▸ **Data under study**:
----------------
/-- **Specification of the composite step function.** With the notation of
`readout_iterate_G` and `Q = us.flatMap (N.queries O kN ·)`: on input `x` and the answers of `O`
to the first `j ≤ |Q|` queries of `Q`, the step function of `compose M N eb prm` reports the
query `Q[j]` (if `j < |Q|`) or the output `b` of `M` (if `j = |Q|`), provided the parameters
`prm` give, on this input, a clamp bound dominating the strings involved, fuel
`≥ Σ (|N.queries O kN u| + 2) + 1` and `≥ Σ (|N.queries O kN u| + 1) + 1` micro-steps.
[Ladner–Lynch–Selman 1975, §2; Arora–Barak 2009, §3.4] [cite: LadnerLynchSelman1975, §2] -/
theorem compose_step_eq (prm : Params) (x : List Bool) (b : β) (us : List (List Bool))
    (hstep : ∀ (i : ℕ) (hi : i < us.length), M.step x ((us.take i).map f) = Sum.inl (us[i]))
    (hout : M.step x (us.map f) = Sum.inr b) (hN : ∀ u ∈ us, N.run O kN u = some (f u))
    (j : ℕ) (hj : j ≤ (us.flatMap fun u => N.queries O kN u).length) {n : ℕ}
    (hn : n = inputLength x (((us.flatMap fun u => N.queries O kN u).take j).map O))
    (hub : ∀ u ∈ us, u.length ≤ prm.bndOf n)
    (hqb : ∀ u ∈ us, ∀ q ∈ N.queries O kN u, q.length ≤ prm.bndOf n)
    (hfb : ∀ (i : ℕ) (hi : i < us.length),
      ((us.take (i + 1)).map fun u => (N.queries O kN u).length).sum ≤ j →
        (f (us[i])).length ≤ prm.bndOf n)
    (hb : ((us.map fun u => (N.queries O kN u).length).sum ≤ j) →
      (eb.encode b).length ≤ prm.bndOf n)
    (hpad : (us.map fun u => (N.queries O kN u).length + 2).sum + 1 ≤ prm.padOf n)
    (hT : (us.map fun u => (N.queries O kN u).length + 1).sum + 1 ≤ prm.iterOf n) :
    (compose M N eb prm).step x (((us.flatMap fun u => N.queries O kN u).take j).map O) =
      if h : j < (us.flatMap fun u => N.queries O kN u).length then
        Sum.inl ((us.flatMap fun u => N.queries O kN u)[j]) else Sum.inr b := by
  subst hn
  exact readout_iterate_G O f kN x b us [] (initState prm x _) j _ (by simpa using hstep)
    (by simpa using hout) hN hub hqb hfb hb rfl rfl rfl rfl hj hpad hT

/-- **The composite algorithm computes `M^f` with oracle `O`.** Under the hypotheses of
`compose_step_eq` for every `j ≤ |Q|`, a run of `compose M N eb prm` with oracle `O` and fuel
`> |Q|` returns the output `b` of `M` with oracle `f`, and its transcript is `Q` (the queries of
`N` on the successive queries of `M`). [Ladner–Lynch–Selman 1975, §2; Baker–Gill–Solovay 1975,
§1] [cite: LadnerLynchSelman1975, §2] -/
theorem compose_runAux_eq (prm : Params) (x : List Bool) (b : β) (us : List (List Bool))
    (hstep : ∀ (i : ℕ) (hi : i < us.length), M.step x ((us.take i).map f) = Sum.inl (us[i]))
    (hout : M.step x (us.map f) = Sum.inr b) (hN : ∀ u ∈ us, N.run O kN u = some (f u))
    (hprm : ∀ j ≤ (us.flatMap fun u => N.queries O kN u).length, ∀ n : ℕ,
      n = inputLength x (((us.flatMap fun u => N.queries O kN u).take j).map O) →
      (∀ u ∈ us, u.length ≤ prm.bndOf n) ∧
      (∀ u ∈ us, ∀ q ∈ N.queries O kN u, q.length ≤ prm.bndOf n) ∧
      (∀ (i : ℕ) (hi : i < us.length),
        ((us.take (i + 1)).map fun u => (N.queries O kN u).length).sum ≤ j →
          (f (us[i])).length ≤ prm.bndOf n) ∧
      (((us.map fun u => (N.queries O kN u).length).sum ≤ j) →
        (eb.encode b).length ≤ prm.bndOf n) ∧
      (us.map fun u => (N.queries O kN u).length + 2).sum + 1 ≤ prm.padOf n ∧
      (us.map fun u => (N.queries O kN u).length + 1).sum + 1 ≤ prm.iterOf n)
    {K : ℕ} (hK : (us.flatMap fun u => N.queries O kN u).length < K) :
    (compose M N eb prm).runAux O x K [] = some b ∧
      (compose M N eb prm).queriesAux O x K [] = us.flatMap fun u => N.queries O kN u := by
  refine (compose M N eb prm).runAux_of_trace O x _ [] b K (fun i hi => ?_) ?_ hK
  · obtain ⟨h1, h2, h3, h4, h5, h6⟩ := hprm i hi.le _ rfl
    rw [List.nil_append, compose_step_eq O f kN prm x b us hstep hout hN i hi.le rfl h1 h2 h3 h4 h5 h6,
      dif_pos hi]
  · obtain ⟨h1, h2, h3, h4, h5, h6⟩ := hprm _ le_rfl _ rfl
    have := compose_step_eq O f kN prm x b us hstep hout hN _ le_rfl rfl h1 h2 h3 h4 h5 h6
    rw [List.take_length] at this
    rw [List.nil_append, this, dif_neg (lt_irrefl _)]

end Spec

/-! ### Length bookkeeping for the transcript encoding -/

section Lengths

/-- Length of the nested-pair body of the `listBool` code. [folklore] -/
theorem length_foldr_boolPair (l : List (List Bool)) :
    (l.foldr (fun a acc => boolPair a acc) []).length = (l.map fun a => 2 * a.length + 2).sum := by
  induction l with
  | nil => rfl
  | cons a l ih => simp [ih]

/-- **Length of the `listBool` code of a transcript**: `2|l| + 2 + Σ (2|aᵢ| + 2)`.
[H21 design C2] [folklore] -/
theorem length_listBool_encode (l : List (List Bool)) :
    ((encodingList Bool).listBool.encode l).length =
      2 * l.length + 2 + (l.map fun a => 2 * a.length + 2).sum := by
  have hlen : ∀ n : ℕ, (unaryEncodeNat n).length = n := by
    intro n
    induction n with
    | zero => rfl
    | succ n ih => simp [unaryEncodeNat, ih]
  change (boolPair (unaryEncodeNat l.length) (l.foldr (fun a acc => boolPair a acc) [])).length = _
  rw [length_boolPair, hlen, length_foldr_boolPair]

/-- The `listBool` code is monotone under sublists. [folklore] -/
theorem length_listBool_encode_le_of_sublist {l₁ l₂ : List (List Bool)} (h : l₁.Sublist l₂) :
    ((encodingList Bool).listBool.encode l₁).length ≤
      ((encodingList Bool).listBool.encode l₂).length := by
  rw [length_listBool_encode, length_listBool_encode]
  have h1 := h.length_le
  have h2 : (l₁.map fun a => 2 * a.length + 2).sum ≤ (l₂.map fun a => 2 * a.length + 2).sum :=
    (h.map _).sum_le_sum (fun _ _ => Nat.zero_le _)
  omega

/-- A sum of lengths bounded term by term. [folklore] -/
theorem sum_map_le_length_mul {α : Type} (l : List α) (g : α → ℕ) (F : ℕ) (h : ∀ a ∈ l, g a ≤ F) :
    (l.map g).sum ≤ l.length * F := by
  induction l with
  | nil => simp
  | cons a l ih =>
    simp only [List.map_cons, List.sum_cons, List.length_cons, Nat.succ_mul]
    have := h a (by simp)
    have := ih fun a ha => h a (by simp [ha])
    omega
----------------
▸ **What needs to be done**:
Every line in the entries above that has the word "simpa" should be identified and copied.

▸ **Finished exercise**:
  exact readout_iterate_G O f kN x b us [] (initState prm x _) j _ (by simpa using hstep)
    (by simpa using hout) hN hub hqb hfb hb rfl rfl rfl rfl hj hpad hT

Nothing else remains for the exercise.